import Mathlib
import HarnessLib
import Summits.ValiantsHypothesis.ValiantsHypothesis.Theorems.LacunarySymmetroidMatrixDescartesProductPlusOneSlopePhases

/-!
# LINE (A) `product_plus_one` — ANY NUMBER of knees of the middle rate `q − p` against thinner-or-equal poles AHEAD of the window: at most ONE zero of
# `W(∏ fewnomial)` — the forward mirror of ✓/⧗ `…OuterKnees` (the tilt `x^{−(q−p)}·Σψ₁` is strictly monotone)

Crux item stmt-ValiantsHypothesis-18050, W-budget frame EB2-W; tropical W-CB (owner memo §20.2, eng-11 R2).  Notation of ✓ `…CloudDefs` (`β = Bx^p`,
`γ = Cx^q`, `u = rowU`, `ψ_k = rowPsi_k`, `R := q − p = e₂ + 1`).
§1 TILT IDENTITIES (binomial rows, off their zero; `βu + γu + 1 = A·u`): `pair12_rowPsi2_sub_eq` (`A = 0`: `ψ₂ − Rψ₁ = −2R³(βu)(γu)²`),
`pair02_rowPsi2_sub_eq` (`B = 0`: `ψ₂ − Rψ₁ = q²(Au)(γu)(q(Au+γu) − R)`), `pair01_rowPsi2_sub_eq` (`C = 0`: `p²(Au)(βu)(p(Au+βu) − R)`); signs
`pair12_rowPsi2_sub_pos` (knee, or pole seen from the LEFT of its root: `β(β+γ) > 0`), `pair02_rowPsi2_sub_pos` (unswitched pole, `A·C > 0`,
`A·F > 0`), `pair01_rowPsi2_sub_pos` (unswitched pole, `e₂ ≤ e₁`) — all `ψ₂ − Rψ₁ > 0`, i.e. the tilted field `x^{−R}·(−ψ₁)` of each such row is strictly
decreasing (`hasDerivAt_rowPsi1_div_pow`).
§2 ★★ `forwardPoles_wronskian_roots_le_one` (LINE currency, support `d 1 = d 0 + e₁ + 1`, `d 2 = d 1 + e₂ + 1`, `0 < u`, `u ≤ v`): every row is a one-signed
binomial on the pair (1,2) (`a₀ = 0 < a₁a₂`, a rate-R knee ANYWHERE, any number) or a one-change binomial on (1,2) / (0,2) still unswitched at `v`
(`0 < a₁·f(v)` / `0 < a₀·f(v)`; poles of rates R, q AHEAD of the window) or, when `e₂ ≤ e₁`, on (0,1) unswitched at `v` (`0 < a₀·f(v)`) ⇒
`#{roots of W(∏ f) in (u,v)} ≤ 1`; `forwardPoles_eulerNumerator_roots_le_two` (≤ 2 on `[u,v]`, every coupling).  With ✓/⧗ `…OuterKnees`: fast knees merge
into ONE excursion whenever every pole is thinner-or-equal and all poles lie on ONE side of the window.
HONEST FRAMING: a binomial cell; nothing here proves `WronskianBudgetK3` / `OneChangeFloorK3` / the stubs / 18050 / `MatrixDescartes`; `VP ≠ VNP` is NOT
proved.  No definitions, no named facts.
-/

set_option linter.dupNamespace false

namespace Summit.ValiantsHypothesis.ValiantsHypothesis.Theorems.LacunarySymmetroidMatrixDescartes

namespace ProductPlusOne

open Finset Polynomial
open scoped BigOperators Polynomial

/-! ### §1 The tilt identities and their signs -/

section Row

variable (e₁ e₂ : ℕ) (A B C : ℝ)

/-- **Pair (1,2)** (`A = 0`): `ψ₂ − (e₂+1)·ψ₁ = −2(e₂+1)³·(βu)·(γu)²`. [this file's lemma] -/
theorem pair12_rowPsi2_sub_eq {x : ℝ} (hF : (0 : ℝ) - B * x ^ (e₁ + 1) - C * x ^ (e₁ + e₂ + 2) ≠ 0) :
    rowPsi2 e₁ e₂ 0 B C x - ((e₂ : ℝ) + 1) * rowPsi1 e₁ e₂ 0 B C x
      = -2 * ((e₂ : ℝ) + 1) ^ 3 * ((B * x ^ (e₁ + 1)) * rowU e₁ e₂ 0 B C x) * ((C * x ^ (e₁ + e₂ + 2)) * rowU e₁ e₂ 0 B C x) ^ 2 := by
  unfold rowPsi2 rowPsi1 rowH rowU
  field_simp
  ring

/-- **Pair (0,2)** (`B = 0`): `ψ₂ − (e₂+1)·ψ₁ = q²·(Au)(γu)·(q(Au + γu) − (e₂+1))`. [this file's lemma] -/
theorem pair02_rowPsi2_sub_eq {x : ℝ} (hF : A - 0 * x ^ (e₁ + 1) - C * x ^ (e₁ + e₂ + 2) ≠ 0) :
    rowPsi2 e₁ e₂ A 0 C x - ((e₂ : ℝ) + 1) * rowPsi1 e₁ e₂ A 0 C x
      = ((e₁ : ℝ) + e₂ + 2) ^ 2 * (A * rowU e₁ e₂ A 0 C x) * ((C * x ^ (e₁ + e₂ + 2)) * rowU e₁ e₂ A 0 C x)
        * (((e₁ : ℝ) + e₂ + 2) * (A * rowU e₁ e₂ A 0 C x + (C * x ^ (e₁ + e₂ + 2)) * rowU e₁ e₂ A 0 C x) - ((e₂ : ℝ) + 1)) := by
  have hF' : A - C * x ^ (e₁ + e₂ + 2) ≠ 0 := by simpa using hF
  unfold rowPsi2 rowPsi1 rowH rowU
  simp only [mul_zero, zero_mul, zero_add, sub_zero]
  field_simp
  ring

===

EXERCISE DIRECTIONS: In the records above, which lines hold the string "lemma"? Copy each one.

ANSWER AREA:
/-- **Pair (1,2)** (`A = 0`): `ψ₂ − (e₂+1)·ψ₁ = −2(e₂+1)³·(βu)·(γu)²`. [this file's lemma] -/
/-- **Pair (0,2)** (`B = 0`): `ψ₂ − (e₂+1)·ψ₁ = q²·(Au)(γu)·(q(Au + γu) − (e₂+1))`. [this file's lemma] -/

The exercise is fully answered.